Exercise: Pull every line that includes the word "NumberTheory" from the data.

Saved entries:
-- `TypeIZoomNonAlignedLimit` holds: proved by `Summit.NavierStokesRegularity.NavierStokesRegularity.Theorems.scaledTopAlignment_typeIZoomNonAlignedLimit_proof` (its module imports this route file, so no `_holds` link can be stated here).

/-- item stmt-NavierStokesRegularity-0056 · crux · rank 4 · open · by planner
why it might fail: it is the Type-II half of the millennium problem: Tao's averaged-NS blow-up is Type II and KNSS p.4 makes every axisymmetric singularity Type II, so Hou's candidate, if real, refutes it.
sources: arXiv:1402.0290, arXiv:0709.3599, arXiv:2107.06509
If a finite-energy classical solution from a rapidly decaying datum has maximal lifespan T<∞ (no
classical extension past T), then ‖u(t)‖_∞ ≤ C (T−t)^{-1/2} eventually as t↑T (Leray's rate is the
matching lower bound, leray_blowup_rate_top). The hardest and most informative crux: a
counterexample is a Type II singularity, i.e. ¬(Clay A). Known: lower bound c√ν (T−t)^{-1/2} (Leray
1934 §20); L³ must blow up (ESS 2003, Seregin 2012); only triple-log quantitative gain (Tao 2021). -/
@[route_item "route-NavierStokesRegularity-ScaledTopAlignment", crux]
def NoTypeII : Prop :=
  ∀ (ν T : ℝ), 0 < ν → 0 < T → ∀ (u : ℝ → EuclideanSpace ℝ (Fin 3) → EuclideanSpace ℝ (Fin 3)) (p : ℝ → EuclideanSpace ℝ (Fin 3) → ℝ), Literature.Analysis.FluidPDE.IsMaximalSmoothSolution ν 0 u p T → Literature.Analysis.FluidPDE.IsLerayHopfOn T ν 0 (u 0) u → Literature.Analysis.FluidPDE.HasRapidSpatialDecay (u 0) → Literature.Analysis.FluidPDE.IsTypeIBlowup u T
/-!
# SuzukiWindowsDoorExplicitWindowPolarWindows — the windows from the polar envelope of `K_θ` (column DBR; RH-FREE)

RH-FREE throughout; nothing here bears on the truth of RH (a clean window certifies nothing about RH; every
window below is a finite instance of the `∀ t`-clause of the RH-EQUIVALENT residual `AllWindowsWitness`, never
evidence for it).  Sequel of `SuzukiWindowsDoorExplicitWindowPolar` (envelope `|K_θ(x)| ≤ A x^{θ−1} e^{−βx+γx²}`,
`β = ½ + 3θ/(θ−1)`, `γ = 2θ/(θ−1)²`, `A = (2π)^{θ−1} π√(2/θ_e) (e/(θ−1))^{θ−1} e^{2θε(σ₀)}`):
* §8.4 the weighted Hilbert–Schmidt sum `h(t) = ∫₀^T (T−u)K_θ(u)² du ≤ A² T^{2θ−2} e^{−cT}/λ²`, `T = 2t`,
  `c = 2β − 2γT`, `λ = (2θ−2)/T − c > 0` (chord `u² ≤ Tu`, tangent `u^m e^{−cu} ≤ T^m e^{−cT} e^{λ(u−T)}`,
  `∫₀^T (T−u)e^{λ(u−T)} du ≤ 1/λ²`), monotonicity of `h` in the window, and the windows
  `NoUnitEigenvalue (limKernel θ) t` for all `t ≤ T` ([Su20] Thm 1.2 (K-v) with an explicit `τ`);
* §8.5 a rational evaluation form (`e^{−y} ≤ 1/Σ_{i<N} y^i/i!`) and the instances
  `θ = 8, 12, 20, 24, 40`: `t ≤ 0.35, 0.5, 0.84, 0.95, 1.6` (pure-power envelope: `–, 0.42, 0.66, 0.78, 1.25`).
-/

noncomputable section

-- D-0017: `Summit.<S>.<S>.…` is the designed namespace of a single-problem summit.
set_option linter.dupNamespace false

open MeasureTheory Set Filter Topology Complex

namespace Summit.RiemannHypothesis.RiemannHypothesis.Theorems.SuzukiWindowsDoorExplicitWindowPolarWindows

open Literature.NumberTheory.LFunctions
open Summit.RiemannHypothesis.RiemannHypothesis.Theorems.SuzukiWindowsDoorExplicitSymbol
open Summit.RiemannHypothesis.RiemannHypothesis.Theorems.SuzukiWindowsDoorExplicitWindow
open Summit.RiemannHypothesis.RiemannHypothesis.Theorems.SuzukiWindowsDoorExplicitWindowPolar

/-! ## §8.4 The weighted Hilbert–Schmidt sum under the envelope (tangent bound) and the windows -/

/-- `∫₀^T (T − u) e^{λ(u−T)} du = 1/λ² − (T/λ + 1/λ²) e^{−λT} ≤ 1/λ²` for `T ≥ 0`, `λ > 0`. -/
theorem integral_weight_mul_exp_le {T l : ℝ} (hT : 0 ≤ T) (hl : 0 < l) :
    ∫ u in (0 : ℝ)..T, (T - u) * Real.exp (l * (u - T)) ≤ 1 / l ^ 2 := by
  have hl0 : l ≠ 0 := hl.ne'
  set F : ℝ → ℝ := fun u => ((T - u) / l + 1 / l ^ 2) * Real.exp (l * (u - T)) with hF
  have hderiv : ∀ u ∈ uIcc (0 : ℝ) T, HasDerivAt F ((T - u) * Real.exp (l * (u - T))) u := by
    intro u _
    have h1 : HasDerivAt (fun v : ℝ => (T - v) / l + 1 / l ^ 2) (-1 / l) u := by
      have := ((hasDerivAt_const u T).sub (hasDerivAt_id u)).div_const l
      simpa using this.add_const (1 / l ^ 2)
    have h2 : HasDerivAt (fun v : ℝ => Real.exp (l * (v - T))) (Real.exp (l * (u - T)) * l) u := by
      have := ((hasDerivAt_id u).sub_const T).const_mul l
      simpa using this.exp
    refine (h1.mul h2).congr_deriv ?_
    field_simp
    ring
  have hcont : Continuous fun u : ℝ => (T - u) * Real.exp (l * (u - T)) := by fun_prop
  rw [intervalIntegral.integral_eq_sub_of_hasDerivAt hderiv (hcont.intervalIntegrable _ _)]
  simp only [hF, sub_self, zero_div, zero_add, mul_zero, Real.exp_zero, mul_one, sub_zero, zero_sub]
  have hpos : 0 ≤ (T / l + 1 / l ^ 2) * Real.exp (l * -T) := by positivity
  linarith

/-- Tangent bound for the log-concave `u ↦ u^m e^{−cu}`: `u^m e^{−cu} ≤ T^m e^{−cT} e^{(m/T − c)(u − T)}` for
`u, T > 0`, `m ≥ 0` (`log(u/T) ≤ u/T − 1`). -/
theorem rpow_mul_exp_le_tangent {u T m c : ℝ} (hu : 0 < u) (hT : 0 < T) (hm : 0 ≤ m) :
    u ^ m * Real.exp (-(c * u)) ≤ T ^ m * Real.exp (-(c * T)) * Real.exp ((m / T - c) * (u - T)) := by
  rw [Real.rpow_def_of_pos hu, Real.rpow_def_of_pos hT, ← Real.exp_add, ← Real.exp_add, ← Real.exp_add,
    Real.exp_le_exp]
  have hlog : Real.log (u / T) ≤ u / T - 1 := Real.log_le_sub_one_of_pos (by positivity)
  rw [Real.log_div hu.ne' hT.ne'] at hlog
  have h := mul_le_mul_of_nonneg_left hlog hm
  have e : m * (u / T - 1) = (m / T - c) * (u - T) + c * u - c * T := by field_simp; ring
  nlinarith

/-- `a(u) ≤ a(T)` for `u ≤ T`, `4T ≤ 3(θ−1)` (`a(x) = 3θx/(θ−1) − 2θx²/(θ−1)²` is increasing there). -/
theorem polarExp_mono {θ u T : ℝ} (hθ : 1 < θ) (huT : u ≤ T) (hT : 4 * T ≤ 3 * (θ - 1)) :
    3 * θ * u / (θ - 1) - 2 * θ * u ^ 2 / (θ - 1) ^ 2 ≤ 3 * θ * T / (θ - 1) - 2 * θ * T ^ 2 / (θ - 1) ^ 2 := by
  have hθ1 : 0 < θ - 1 := by linarith
  have key : 0 ≤ (T - u) * (3 * (θ - 1) - 2 * (T + u)) := mul_nonneg (by linarith) (by linarith)
  have : 3 * θ * T / (θ - 1) - 2 * θ * T ^ 2 / (θ - 1) ^ 2 - (3 * θ * u / (θ - 1) - 2 * θ * u ^ 2 / (θ - 1) ^ 2)
      = θ * ((T - u) * (3 * (θ - 1) - 2 * (T + u))) / (θ - 1) ^ 2 := by
    field_simp; ring
  have hθ0 : 0 ≤ θ := by linarith
  have : 0 ≤ θ * ((T - u) * (3 * (θ - 1) - 2 * (T + u))) / (θ - 1) ^ 2 := by positivity
  linarith
import Summits.CriticalPhenomena.SAWScalingLimit.Theorems.SAWSpinMonotoneQCIdentificationNoBranchingAlgebra

/-!
# `NoBranching`, step S1 (continued) — darts, positive orientation and corner angles (helper of
`stub_noBranching : NoFoldBound → NoBranching`, line `eight_fifths_primitive`, crux `QCIdentification`,
stmt-CriticalPhenomena-16772)

**What.** For a mid-edge function `F` and a face (hexagonal-lattice vertex) `v` with counterclockwise
mid-edges `p_k = {v, hexNbr v k}`, the **darts** `dart F v k = (mid(p_k) - c(v)) · F(p_k)` are the three
side vectors of the image triangle of `v` under the PL developing map `H` (`dH` on the dual edges; `H`
itself is never needed), and `cornerAngle F v k = π - arg (dart (k+1) / dart k)` are its corner angles.
For the critical observable `F = Fobs Λ a` of a simply connected domain with boundary source, at a
face with non-vanishing `∂H`-mode `S(v) = modeSum ≠ 0`, and under the no-fold bound (K)
(`NoFoldBound`), this file proves:

* `3 · dart_k = c₀(v) ω^k (S + ω^k B)` with the Beltrami mode `B = modeBel` (`three_mul_dart`; mode
  inversion + DCS Lemma 1 `L = 0` from the companion file `…NoBranchingAlgebra`);
* the **orientation identity** `Im(dart_{k+1} · conj dart_k) = (|c₀|²/9)(√3/2)(|S|² - |B|²)`
  (`im_dart_mul_conj`, from the ring identity `orient_eq` modulo `ω³ = 1`, `conj ω = ω²`), hence, as
  (K) gives `|B| ≤ k|S| < |S|`, the image triangle is non-degenerate and positively oriented:
  all darts are non-zero (`dart_ne_zero`), `0 < arg (dart_{k+1}/dart_k) < π`
  (`arg_dart_div_pos`, `arg_dart_div_lt_pi`), i.e. every corner angle lies in `(0, π)`;
* the three turning angles sum to `2π` (`sum_arg_dart_div`: the three ratios multiply to `1`,
  arguments add in `Real.Angle`, and the real sum lies in `(0, 3π)`), so the **corner angles sum to
  `π`** (`sum_cornerAngle_eq_pi`).

**Why.** This is the per-face input of the combinatorial Gauss–Bonnet count proving `NoBranching`
(local degree one of the developing map at every interior hexagon): corner angles in `(0, π)` summing
to `π` on every face of the source component, to be regrouped by lattice site. Registered entry points
(∀-telescopes, prefix `nb_`): `nb_dart_ne_zero`, `nb_cornerAngle_mem_Ioo`, `nb_sum_cornerAngle_eq_pi`.

Sources: H. Duminil-Copin, S. Smirnov, *The connective constant of the honeycomb lattice equals
`√(2+√2)`*, Ann. of Math. 175 (2012) 1653–1665 (arXiv:1007.0575), Lemma 1; the stub report
`STUB-REPORT-noBranching.md` of this line (§2, S1).
-/

noncomputable section

open Complex
open scoped ComplexConjugate
open Literature.Probability.LatticeModels Literature.Probability.RandomPlanarGeometry.SAW
open Summit.CriticalPhenomena.SAWScalingLimit.Theses.SAWDevelopingMap

namespace Summit.CriticalPhenomena.SAWScalingLimit.Cruxes.QCIdentification.EightFifthsPrimitive

namespace NB

/-- The **dart** of a mid-edge function at the `k`-th mid-edge of `v`: `(mid(p_k) - c(v)) · F(p_k)`, the
side vector `dH` of the image triangle of the face `v` under the developing map. -/
def dart (F : Sym2 HexVertex → ℂ) (v : HexVertex) (k : Fin 3) : ℂ :=
  (hexMidpoint s(v, hexNbr v k) - hexCenter v) * F s(v, hexNbr v k)

/-- The **corner angle** of the image triangle between the consecutive sides `dart k` and
`dart (k+1)`: `π - arg (dart (k+1) / dart k)`. -/
def cornerAngle (F : Sym2 HexVertex → ℂ) (v : HexVertex) (k : Fin 3) : ℝ :=
  Real.pi - Complex.arg (dart F v (k + 1) / dart F v k)

/-! ### The cube root of unity: `conj ω = ω²` -/

/-- `conj ω = ω²` (`ω` lies on the unit circle and `ω³ = 1`). -/
theorem conj_omg : conj omg = omg ^ 2 := by
  have h3 : Real.sqrt 3 * Real.sqrt 3 = 3 := Real.mul_self_sqrt (by norm_num)
  rw [omg_eq]
  apply Complex.ext
  · simp only [Complex.conj_re, sq, Complex.mul_re]
    nlinarith [h3]
  · simp only [Complex.conj_im, sq, Complex.mul_im]
    ring
import Summits.ABC.IUTFork.LanaLogLinkFrobeniusSubfield
import HarnessLib

/-!
# L-LANA objects VI quinquies: LANA's printed `I_v ⊂ K̄_v` IS the (HF) log-shell of `K_v`, embedded (proof-only bridge)

Proof-only file (D-0012; seat abc-iut-c312-4, L-LANA level, plan/LLANA-SPEC N10 "(HF)/(MF) DEFINE") closing the
avatar list of LANA's log-shell at a nonarchimedean place, for every finite `K_v = E ⊆ ℚ̄_p`; TAKES NO SIDE on
[IUTchIII] Cor. 3.12. The tree now has, for the SAME printed object `I_v`:

* gen 2's `logShellHF p E = (2p)⁻¹ • log_p(O^×_E) ⊆ E` (`LanaLogShellHF.lean`, over abc-iut-S1's real `unitLog`), shown
  there to contain `O_E` and to equal [AbsTopIII] Def. 5.4 (iii)'s `ℐ_E` for `p = 2` / contain it for odd `p`;
* gen 0's multiplicative (MF) shell `logShellMF ⊆ O^{×μ}_{ℚ̄_p}` (`LanaLogShell.lean`);
* gen 4's `printedLogShellOf p E = (2p)⁻¹ · log((O^×_{ℚ̄_p})^{Gal(ℚ̄_p/E)}) ⊂ ℚ̄_p` (`LanaLogLinkFrobeniusSubfield.lean`, the
  display of LANA p. 26 inside `K̄_v`, over L4's Iwasawa logarithm), with (MF) `↦` `I_v` under `log` PROVED there.

THIS file proves the remaining identification **`printedLogShellOf p E = E ↪ ℚ̄_p '' logShellHF p E`**
(`coe_printedLogShellOf_eq_image_logShellHF`): the `K̄_v`-level printed shell (Galois-invariant units, Iwasawa `log`
of `ℚ̄_p`) is exactly the `K_v`-level (HF) shell (units of `E`, abc-iut-S1's `unitLog`) pushed into `ℚ̄_p` — via
`(O^×_{ℚ̄_p})^{Gal(ℚ̄_p/E)} = O^×_E` (`unitInv_subfield_iff`) and the compatibility of the two real logarithms
(abc-iut-S1's `coe_unitLog_eq_padicLogAlgCl`). Hence LANA §5.1's (HF), (MF) and the p. 26 display name ONE object in
the tree, itself tied to [AbsTopIII] Def. 5.4 (iii) / [IUTchIII] Def. 1.1 (i) by `GaloisPadicLogShellBridge.lean` (L4)
and `logShellHF_two_eq` / `logShell_ofUnitLog_subset_logShellHF` (gen 2). [cite: LANA2026Report, §5.1 pp. 26–27]
[cite: MochizukiAbsTopIII2015, Def 5.4 (iii) p. 126] NOT here: any judgement.
-/

noncomputable section

namespace Summit.ABC
namespace IUTFork

open Literature.AnabelianGeometry.AbsoluteAnabelian Literature.IUT.LogVolume
open Literature.NumberTheory.Transcendental (padicLogAlgCl)
open scoped NNReal Pointwise

variable (p : ℕ) [Fact p.Prime] (E : IntermediateField ℚ_[p] (PadicAlgCl p)) [FiniteDimensional ℚ_[p] E]

omit [FiniteDimensional ℚ_[p] E] in
/-- `2p ≠ 0` in `E`. [folklore] -/
theorem two_mul_p_ne_zero_subfield : ((2 * p : ℕ) : E) ≠ 0 := by
  intro h
  have h' := congrArg (fun e : E => (e : PadicAlgCl p)) h
  simp only [Nat.cast_mul, Nat.cast_ofNat] at h'
  apply two_mul_p_ne_zero p
  push_cast at h' ⊢
  simpa using h'

/-- **LANA's printed `I_v ⊂ K̄_v` IS the (HF) log-shell of `K_v = E`, embedded in `K̄_v = ℚ̄_p`** (PROVED): for every
finite `E ⊆ ℚ̄_p`, `(2p)⁻¹ · log((O^×_{ℚ̄_p})^{Gal(ℚ̄_p/E)}) = ι_E((2p)⁻¹ · log_p(O^×_E))`.
[cite: LANA2026Report, §5.1 p. 26, §5.1 (a) p. 27] -/
theorem coe_printedLogShellOf_eq_image_logShellHF :
    (printedLogShellOf p E : Set (PadicAlgCl p)) = algebraMap E (PadicAlgCl p) '' logShellHF p E := by
  ext y
  rw [SetLike.mem_coe, mem_printedLogShellOf_iff]
  constructor
  · rintro ⟨u, hu, huy⟩
    -- the invariant unit is `E`-rational
    have huE : ((u : (PadicAlgCl p)ˣ) : PadicAlgCl p) ∈ E := (unitInv_subfield_iff p E u).mp hu
    let uE : E := ⟨_, huE⟩
    have hu1 : ‖uE‖ = 1 := norm_eq_one_of_mem_unitGrp p u
    refine ⟨(((2 * p : ℕ) : E))⁻¹ * unitLog uE, (mem_logShellHF_iff p E _).mpr ⟨uE, hu1, rfl⟩, ?_⟩
    -- push through `ι_E`, using the compatibility of the two logarithms
    have hc : algebraMap E (PadicAlgCl p) (unitLog uE) = padicLogAlgCl p ((u : (PadicAlgCl p)ˣ) : PadicAlgCl p) :=
      coe_unitLog_eq_padicLogAlgCl p E hu1
    rw [map_mul, map_inv₀, map_natCast, hc, ← huy, ← mul_assoc, inv_mul_cancel₀ (two_mul_p_ne_zero p), one_mul]
  · rintro ⟨z, hz, rfl⟩
    obtain ⟨uE, hu1, rfl⟩ := (mem_logShellHF_iff p E z).mp hz
    have hu1' : ‖(uE : PadicAlgCl p)‖ = 1 := hu1
    let U : unitGrp (padicVal p) := ⟨_, mem_unitGrp_of_norm_eq_one p hu1'⟩
    have hUval : ((U : (PadicAlgCl p)ˣ) : PadicAlgCl p) = (uE : PadicAlgCl p) := rfl
    have hc : algebraMap E (PadicAlgCl p) (unitLog uE) = padicLogAlgCl p (uE : PadicAlgCl p) :=
      coe_unitLog_eq_padicLogAlgCl p E hu1
    refine ⟨U, (unitInv_subfield_iff p E U).mpr (by rw [hUval]; exact uE.2), ?_⟩
    rw [hUval, map_mul, map_inv₀, map_natCast, hc, ← mul_assoc, mul_inv_cancel₀ (two_mul_p_ne_zero p), one_mul]

/-- Consequently gen 2's finite-level statement `O_E ⊆ logShellHF p E` and gen 4's `K̄_v`-level `O_E ⊆ I_v` are the same
fact; e.g. the `K̄_v`-level shell contains the image of the closed unit ball of `E` (re-derived through the bridge
from gen 2's `closedBall_subset_logShellHF`). [cite: LANA2026Report, §5.1 p. 26] -/
theorem image_closedBall_subset_printedLogShellOf :
    algebraMap E (PadicAlgCl p) '' Metric.closedBall (0 : E) 1 ⊆ (printedLogShellOf p E : Set (PadicAlgCl p)) := by
  rw [coe_printedLogShellOf_eq_image_logShellHF]
  exact Set.image_mono (closedBall_subset_logShellHF p E)

end IUTFork

end Summit.ABC

end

Response:
open Literature.NumberTheory.LFunctions
open Literature.NumberTheory.Transcendental (padicLogAlgCl)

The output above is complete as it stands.